Intel Unveils Full Aurora Supercomputer Specifications: 21,248 Xeon CPUs & 63,744 GPUs For Over 2 ExaFlops

Intel has finally unveiled the full specifications of the Aurora supercomputer designed for the Argonne National Laboratory in the US.

The Intel Aurora Supercomputer has been delayed for a long time but it's finally coming to shape. Powered by Intel's Xeon CPU Max and Xeon GPU Max series, the system has been upgraded to a two Exaflop machine compared to its 1 Exaflop initial target. This will bring it on par with the AMD-powered Frontier supercomputer which is currently the fastest on the planet.

In the latest disclosure, Intel revealed that the Aurora supercomputer will be packing a total of 10,624 Nodes which include a mammoth 21,248 Xeon CPUs based on the Sapphire Rapids-SP family and 63,744 GPUs based on the Ponte Vecchio design. This system will be a beast with an insane fabric interconnect that offers a peak injection bandwidth of 2.12 PB/s & a peak bisection bandwidth of 0.69 PB/s.

Argonne is spearheading an international collaboration to advance the project, including Intel; HPE; Department of Energy laboratories; U.S. and international universities; nonprofits; & international partners, such as RIKEN.

Additionally, Intel and Argonne National Laboratory highlighted installation progress, system specs and early performance results for Aurora:

Intel has completed the physical delivery of more than 10,000 blades for the Aurora supercomputer.

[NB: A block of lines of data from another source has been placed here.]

/-- Coordinates of a point of a delivered box `Set.Icc ![a, b, c] ![a', b', c']` (order `(U/t, t′/t, n)`). [folklore] -/
private theorem mem_s2Box_vec3N {a b c a' b' c' : ℝ} {θ : Fin 3 → ℝ}
    (hθ : θ ∈ Set.Icc (![a, b, c] : Fin 3 → ℝ) ![a', b', c']) :
    (a ≤ θ 0 ∧ θ 0 ≤ a') ∧ (b ≤ θ 1 ∧ θ 1 ≤ b') ∧ (c ≤ θ 2 ∧ θ 2 ≤ c') := by
  rw [Set.mem_Icc, Pi.le_def, Pi.le_def] at hθ
  obtain ⟨hlo, hhi⟩ := hθ
  have h0 := hlo 0; have h1 := hlo 1; have h2 := hlo 2
  have h0' := hhi 0; have h1' := hhi 1; have h2' := hhi 2
  simp only [Matrix.cons_val_zero, Matrix.cons_val_one, Matrix.head_cons, Matrix.cons_val_two,
    Matrix.tail_cons] at h0 h1 h2 h0' h1' h2'
  exact ⟨⟨h0, h0'⟩, ⟨h1, h1'⟩, ⟨h2, h2'⟩⟩

/-! ### `boxNdNiO2E_M21` — NdNiO₂ parent film (VSET #21, object E: U/t ∈ [5, 8.5], t′ ∈ [−0.46, −0.36], n ∈ [0.852, 0.954]) -/

/-- **Kinematic ground-state stiffness word on `boxNdNiO2E_M21` — the d309 «κ₂₁»** (node-free): `ρ_s ≤ 4877121/10000000` at every point of the box
(hubbard-tc p1's `ndBoxE_parentM21col_stiffnessSeqLeaf`, read on the column's exact `(t′, n)` face). [cite: HazraVermaRanderia2019, eqs. (2)-(6)] -/
theorem boxNdNiO2E_M21_stiffness_kinematic :
    HoldsOn (fun p : OneBandCoord → ℝ =>
      ObsStiffnessSeqCeilingAt (p .tpOverT) (p .UOverT) (p .filling) (4877121 / 10000000)) boxNdNiO2E_M21 := by
  refine holdsOn_of_forall_s2Box (B := boxNdNiO2E_M21) (eU := ndNiO2E_M21_U) (eS := ndNiO2E_M21_tp) (eN := ndNiO2E_M21_n) rfl rfl rfl
    (W := fun θ => ObsStiffnessSeqCeilingAt (θ 1) (θ 0) (θ 2) (4877121 / 10000000)) ?_
  rw [ndNiO2E_M21_s2Lo, ndNiO2E_M21_s2Hi]
  intro θ hθ
  obtain ⟨-, htθ, hnθ⟩ := mem_s2Box_vec3N hθ
  exact ndBoxE_parentM21col_stiffnessSeqLeaf htθ (by linarith [hnθ.1]) (by linarith [hnθ.2])
import Summits.BirchSwinnertonDyer.BirchSwinnertonDyer.Theorems.Rank2ShaTierKitW16
import Summits.BirchSwinnertonDyer.BirchSwinnertonDyer.Theorems.Rank2ObservatoryTangentCert
import Summits.BirchSwinnertonDyer.BirchSwinnertonDyer.Theorems.Rank2ObservatoryKernelWalkerT
import Summits.BirchSwinnertonDyer.BirchSwinnertonDyer.Theorems.Rank2ObservatoryTorsionCertA
import Summits.BirchSwinnertonDyer.Rank1Residual.Additive.LocalTorsionExponent
import Literature.NumberTheory.EllipticCurves.TamagawaProofs
import Literature.NumberTheory.EllipticCurves.MazurTorsionGaloisStructureProofs
import HarnessLib

/-!
# BirchSwinnertonDyer — rank-2 `Ш[5^∞]` cell: frame «w16-bound» for rows with a RATIONAL POINT OF
# ORDER `p = 5` (reducible `E[5]`, torsion term `2·ord_5 #E(ℚ)_tors = 2` certified TWO-SIDED in the kernel)

HONEST FRAMING (cell `b2b-bsdr2sha`, run/shared/lean/b2b/bsd-rank2-sha/): per-pair certified
theorems «cited hypotheses ∧ certified computation ⇒ `Ш(E/ℚ)[p^∞]` finite of order dividing `p^k`»
for rank-2 curves at good ordinary primes; NO claim on BSD in rank `≥ 2`, no class-level theorem,
every published input is a NAMED HYPOTHESIS of the tree (nothing is asserted or minted here).

Cell ruling (47)(a) (12 census cells, `E(ℚ)_tors ≅ ℤ/5`, `p = 5`). Wuthrich 2014 Thm. 16 (named fact
`hW16`) bounds `ord_5 #Ш` with the torsion term `2·ord_5 #E(ℚ)_tors` LIVE. Everything curve-side is
decided in the kernel, WITHOUT a named torsion theorem (no Mazur, no Weil pairing):
* `fiveTorsCheck e x₁ y₁ x₂ y₂` — integral points `T = (x₁, y₁)`, `2T = (x₂, y₂)` on the integer
  model with two tangent certificates (`intTangent`, Silverman AEC III.2.3): `T + T = 2T` and
  `2T + 2T = −T`; hence `5 • T = 0`, `T ≠ 0`, `addOrderOf T = 5`
  (`exists_addOrderOf_eq_five_of_fiveTorsCheck`), so `E[5]` is REDUCIBLE
  (`MazurTorsionGaloisStructureProofs.not_hasIrreducibleModPGaloisRep_of_addOrderOf_eq`) and
  `5 ∣ #E(ℚ)_tors` (Lagrange in the finite torsion subgroup);
* `torsBoundCheck e p ℓ sq n` — a good odd prime `ℓ` with `#Ẽ(𝔽_ℓ) = n`, `p² ∤ n`: then
  `ord_p #E(ℚ)_tors ≤ ord_p (c_ℓ · #Ẽ(𝔽_ℓ)) = ord_p #Ẽ(𝔽_ℓ) ≤ 1`, because `E(ℚ)_tors` embeds in
  `E(ℚ_ℓ)_tors` (base change is injective) whose order divides `c_ℓ · #Ẽ_ns(𝔽_ℓ)` at any `ℓ ≥ 3`
  (sibling theorem `LocalLog.card_torsion_baseChange_dvd`, Silverman AEC VII.3.1) and `c_ℓ = 1` at good
  reduction (`localTamagawaNumber_eq_one_of_hasGoodReduction_holds`) —
  `padicValNat_torsionOrder_le_of_torsBoundCheck`; with the point of order `p`: `ord_p #E(ℚ)_tors = 1`;
* `ShaRow.checkWP := check ∧ (R.p = 5) ∧ fiveTorsCheck ∧ torsBoundCheck`, read off the `SurjWitness` slots
  `x₁ = l₁ − sq₁`, `y₁ = n₁ − w₁`, `x₂ = l₂ − sq₂`, `y₂ = n₂ − l₃`, `(ℓ, ⌊√ℓ⌋, n) = (sq₃, n₃, u)`;
* `ShaRow.w16P` — `ord_5 #Ш(E/ℚ)[5^∞] ≤ R.k + 2`; `w16P_eq_one` (`R.k + 2 ≤ 0`); READERS
  `booked_w16POne` (certificate `R.checkWP = true ∧ R.k + 2 ≤ 0 ∧ 2 ≤ rank`) and `booked_w16PLe`,
  binders as in every w16 reader: `hW16`, `hS`, `h26`, the EXPLICIT optimal datum, L-datum, height datum.

References: C. Wuthrich, Doc. Math. 19 (2014), Thm. 16 [Wuthrich2014]; A. Agashe, K. Ribet, W. Stein,
PAMQ 2 (2006), Thm. 2.6 [AgasheRibetStein2006]; J. H. Silverman, AEC (2009), III.2.3, VII.3.1
[SilvermanAEC2009]; B. Mazur, IHÉS 47 (1977), Ch. III §5 p. 157 [Mazur1977]; W. Stein, C. Wuthrich,
Math. Comp. 82 (2013), Alg. 11.1 [SteinWuthrich2013].
-/

set_option autoImplicit false

-- single-conjunct summit: `Summit.BirchSwinnertonDyer.BirchSwinnertonDyer.…` repeats the name by design
set_option linter.dupNamespace false

noncomputable section

open scoped Classical MatrixGroups ModularForm

open CongruenceSubgroup WeierstrassCurve Literature.NumberTheory.EllipticCurves
  Literature.NumberTheory.EllipticCurves.ModularForms
  Literature.NumberTheory.EllipticCurves.Rank1Residual
  Summit.BirchSwinnertonDyer.BirchSwinnertonDyer.Rank2Observatory

namespace Summit.BirchSwinnertonDyer.BirchSwinnertonDyer.Rank2Sha

/-! ## §1. A rational point of order `5` from two tangent certificates -/

/-- **Kernel certificate of a rational point of order `5`** on an integer model: `T = (x₁, y₁)` and
`2T = (x₂, y₂)` integral points with the tangent certificates `T + T = (x₂, y₂)` and
`2T + 2T = (x₁, −y₁ − a₁x₁ − a₃) = −T`. [cite: SilvermanAEC2009, III.2.3] -/
def fiveTorsCheck (e : WeierstrassCurve ℤ) (x₁ y₁ x₂ y₂ : ℤ) : Bool :=
  onCurveZ e x₁ y₁ && onCurveZ e x₂ y₂ && intTangent e x₁ y₁ x₂ y₂ &&
    intTangent e x₂ y₂ x₁ (-y₁ - e.a₁ * x₁ - e.a₃)

/-- **Soundness**: a passing `fiveTorsCheck` (and `Δ ≠ 0`) gives a rational point of order exactly `5`.
[cite: SilvermanAEC2009, III.2.3] -/
theorem exists_addOrderOf_eq_five_of_fiveTorsCheck {e : WeierstrassCurve ℤ} {x₁ y₁ x₂ y₂ : ℤ}
    (hΔ : e.Δ ≠ 0) (h : fiveTorsCheck e x₁ y₁ x₂ y₂ = true) :
    ∃ T : (e.map (Int.castRingHom ℚ)).toAffine.Point, addOrderOf T = 5 := by
  simp only [fiveTorsCheck, Bool.and_eq_true] at h
  obtain ⟨⟨⟨h₁, h₂⟩, ht₁⟩, ht₂⟩ := h
  have h₁' := onCurveZ_spec e h₁
  have h₂' := onCurveZ_spec e h₂
  have hneg : (-y₁ - e.a₁ * x₁ - e.a₃) ^ 2 + e.a₁ * x₁ * (-y₁ - e.a₁ * x₁ - e.a₃) +
      e.a₃ * (-y₁ - e.a₁ * x₁ - e.a₃) = x₁ ^ 3 + e.a₂ * x₁ ^ 2 + e.a₄ * x₁ + e.a₆ := by
    linear_combination h₁'
  haveI := isElliptic_rat e hΔ
  haveI : Fact (Nat.Prime 5) := ⟨by norm_num⟩
  set T : (e.map (Int.castRingHom ℚ)).toAffine.Point :=
    .some _ _ (nonsingular_rat_of_eq e hΔ h₁') with hT
  have hdbl₁ := some_add_self_of_intTangent e hΔ h₁' h₂' ht₁
  have hdbl₂ := some_add_self_of_intTangent e hΔ h₂' hneg ht₂
  have hnegT : -T = .some ((x₁ : ℤ) : ℚ) ((-y₁ - e.a₁ * x₁ - e.a₃ : ℤ) : ℚ)
      (nonsingular_rat_of_eq e hΔ hneg) := by
    rw [hT, Affine.Point.neg_some]
    congr 1
    simp only [Affine.negY, WeierstrassCurve.map, eq_intCast]
    push_cast; ring
  have h2 : (2 : ℕ) • T = .some _ _ (nonsingular_rat_of_eq e hΔ h₂') := by
    rw [two_nsmul]; exact hdbl₁
  have h4 : (4 : ℕ) • T = -T := by
    rw [show (4 : ℕ) = 2 * 2 from rfl, mul_nsmul', h2, two_nsmul, hnegT]; exact hdbl₂
  have h5 : (5 : ℕ) • T = 0 := by
    rw [show (5 : ℕ) = 4 + 1 from rfl, add_nsmul, h4, one_nsmul, neg_add_cancel]
  exact ⟨T, addOrderOf_eq_prime h5 (Affine.Point.some_ne_zero _)⟩
import Summits.ResolutionOfSingularities.ResolutionOfSingularities.Theorems.HilbertSamuelEliminationSigmaMaxModificationsCorridor3SigmaRowRunPFrameGood
import Summits.ResolutionOfSingularities.ResolutionOfSingularities.Theorems.HilbertSamuelEliminationSigmaMaxModificationsCorridor3SigmaRowRunPFrameLaws
import HarnessLib

/-!
# [OURS · L1 W4.2] ENGINE-I «ROW-P» — THE INSTANCE, FILE A″: the ENGINE'S OWN SCOPE `RowEngine.regularTopScope` — «the stage is regular and the row is the top
# row» is CLOSED under P-steps (a non-vacuity witness for the scope socket of `RowRunFrame.ofRowGood`)
# (cell res-hironaka, LADDER-RESOLUTION rung L; slot W4.2, crux chain w42 `SigmaMaxModificationsCorridor3` stmt-ResolutionOfSingularities-19249 / crux
# stmt-…-18506; RULING v3.14-51a (51a-F); res-L1-w42-tri-2 (B-1)/(g1) «`Good` non-vacuity»; seat res-D-pv-060 g9; `--supports stmt-…-19249 --as helper`, counted 0)

HONEST FRAMING. OURS bookkeeping over FILE A/A′/C (`RowEngine.Scope`, `isRegular_next`, `isTop_next`). Nothing here is a statement of H. Hironaka's manuscript
[Hironaka2017] (CANDIDATE, never a premise) nor of [Cutkosky2009]. One `def`, every `theorem` PROVED. AI-written, weaker than expert review.

WHAT. The scope socket `sc : eng.Scope` of the scoped frame asks for a predicate CLOSED under the engine's step. This file builds the part of the intended scope the
engine preserves BY ITSELF: `Good s := Scheme.IsRegular s.W ∧ s.IsTop S₀` — regular stage ([CoP1]: blow-up of a regular scheme in a regular centre, socket
`γ_regular`) and TOP-ROW ENTRY (B1)(v) (the controlled transform at `S₀` along the P-centre does not raise the order of `N`, `isTop_next`). The remaining intended
contents (snc of the boundary with the P-centres / `Nodup` of the old epoch — what `η ≤ 3` on `T` needs, tri-2 (g1)) are for FILE D2.

* `RowEngine.regularTopScope eng : eng.Scope` — `Good := IsRegular W ∧ IsTop`, `good_next` PROVED.
* `RowEngine.mem_regularTopScope_iff` — unfolding.

References: Cossart–Piltant 2008 [CoP1] Prop. 4.2 (a) via the tree's `RegularCentreBlowupOrder`; Cutkosky 2009 Def. 5.5 [Cutkosky2009] (shape only).
-/

set_option linter.dupNamespace false -- mandated namespace of this single-conjunct summit

noncomputable section

open CategoryTheory AlgebraicGeometry TopologicalSpace
open Literature.AlgebraicGeometry.Resolution

namespace Summit.ResolutionOfSingularities.ResolutionOfSingularities.Theorems.SigmaMaxModificationsCorridor3.RowRunP

universe u

namespace RowEngine

variable {m S₀ : ℕ} (eng : RowEngine.{u} m S₀)

/-- [OURS · L1 W4.2] **THE ENGINE'S OWN SCOPE**: regular stage and top-row entry, closed under P-steps (`isRegular_next`, `isTop_next`). A non-vacuity witness for the
scope socket of `RowRunFrame.ofRowGood` (the snc / no-repeat part of the intended scope is FILE D2's). [folklore] -/
def regularTopScope : eng.Scope where
  Good s := Scheme.IsRegular s.W ∧ s.IsTop S₀
  good_next _ hs hT := ⟨eng.isRegular_next hs.1 hT, eng.isTop_next hs.1 hs.2 hT⟩

/-- Unfolding the engine's own scope. [folklore] -/
theorem good_regularTopScope_iff (s : RowState.{u}) : eng.regularTopScope.Good s ↔ Scheme.IsRegular s.W ∧ s.IsTop S₀ := Iff.rfl

/-- Along the scoped instance over the engine's own scope every state has a regular stage. PROVED. [folklore] -/
theorem isRegular_of_regularTopScope (s : (RowRunFrame.ofRowGood m S₀ eng eng.regularTopScope).St) : Scheme.IsRegular s.1.W := s.2.1

/-- … and is a top-row state ((B1)(v)). PROVED. [folklore] -/
theorem isTop_of_regularTopScope (s : (RowRunFrame.ofRowGood m S₀ eng eng.regularTopScope).St) : s.1.IsTop S₀ := s.2.2

end RowEngine

end Summit.ResolutionOfSingularities.ResolutionOfSingularities.Theorems.SigmaMaxModificationsCorridor3.RowRunP

end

Aurora’s full system, built using HPE Cray EX supercomputers, will have 63,744 GPUs and 21,248 CPUs and 1,024 DAOS storage nodes. And it will utilize the HPE Slingshot high-performance Ethernet network.

Early results show leading performance on real-world science and engineering workloads, with up to 2x performance over AMD MI250 GPUs, 20% improvement over H100 on the QMPACK quantum mechanical application, and near linear scaling up to hundreds of nodes.

Aurora is expected to offer more than 2 exaflops of peak double-precision compute performance when launched this year.

via Intel

For memory, the Aurora supercomputer is outfitted with 10.9 PB of DDR5 system DRAM, 1.36 PB of HBM capacity through the CPUs, and 8.16 PB of HBM capacity through the GPUs. The system DRAM achieves a peak bandwidth of 5.95 PB/s, the CPU HBM achieves a peak bandwidth of 30.5 PB/s and the GPU HBM achieves a peak bandwidth of 208.9 PB/s. For storage, the system is equipped with a 230 PB DAOS capacity that runs at a peak bandwidth of 31 TB/s & is configured in a total of 1024 nodes.

Aurora running the latest Intel Data Center GPU Max Series 1550 offers the fastest SimpleFOMP performance, outclassing the NVIDIA A100 and AMD Instinct MI250X accelerators. Intel also touts some impressive relative performance versus those accelerators in Fusion Reactor predictions, the Monte Carlo Methods (Maximized), and QMCPACK (Computing Quantum Mechanical Properties).

At the Intel special presentation, McVeigh highlighted the latest competitive performance results across the full breadth of hardware and shared strong momentum with customers.

The Intel Data Center GPU Max Series outperforms Nvidia H100 PCIe card by an average of 30% on diverse workloads1, while independent software vendor Ansys shows a 50% speedup for the Max Series GPU over H100 on AI-accelerated HPC applications.

The Xeon Max Series CPU, the only x86 processor with high bandwidth memory, exhibits a 65% improvement over AMD’s Genoa processor on the High Performance Conjugate Gradients (HPCG) benchmark1, using less power. High memory bandwidth has been noted as among the most desired features for HPC customers.

4th Gen Intel Xeon Scalable processors – the most widely used in HPC – deliver a 50% average speedup over AMD’s Milan4, and energy company BP’s newest 4th Gen Xeon HPC cluster provides an 8x increase in performance over its previous-generation processors with improved energy efficiency.

The Gaudi2 deep learning accelerator performs competitively on deep learning training and inference, with up to 2.4x faster performance than Nvidia A100.

via Intel

Once again, the Aurora supercomputer is said to launch later this year with peak performance exceeding the 2 Exaflops barrier. The supercomputer will also be running the latest Aurora gen AI model which offers 1 trillion parameters for scientific applications.

In addition to the Aurora Supercomputer, Intel has also announced its brand-new Data Center GPU Max Subsystem which comes in an x8 UBB design with a total of 8 Ponte Vecchio GPUs.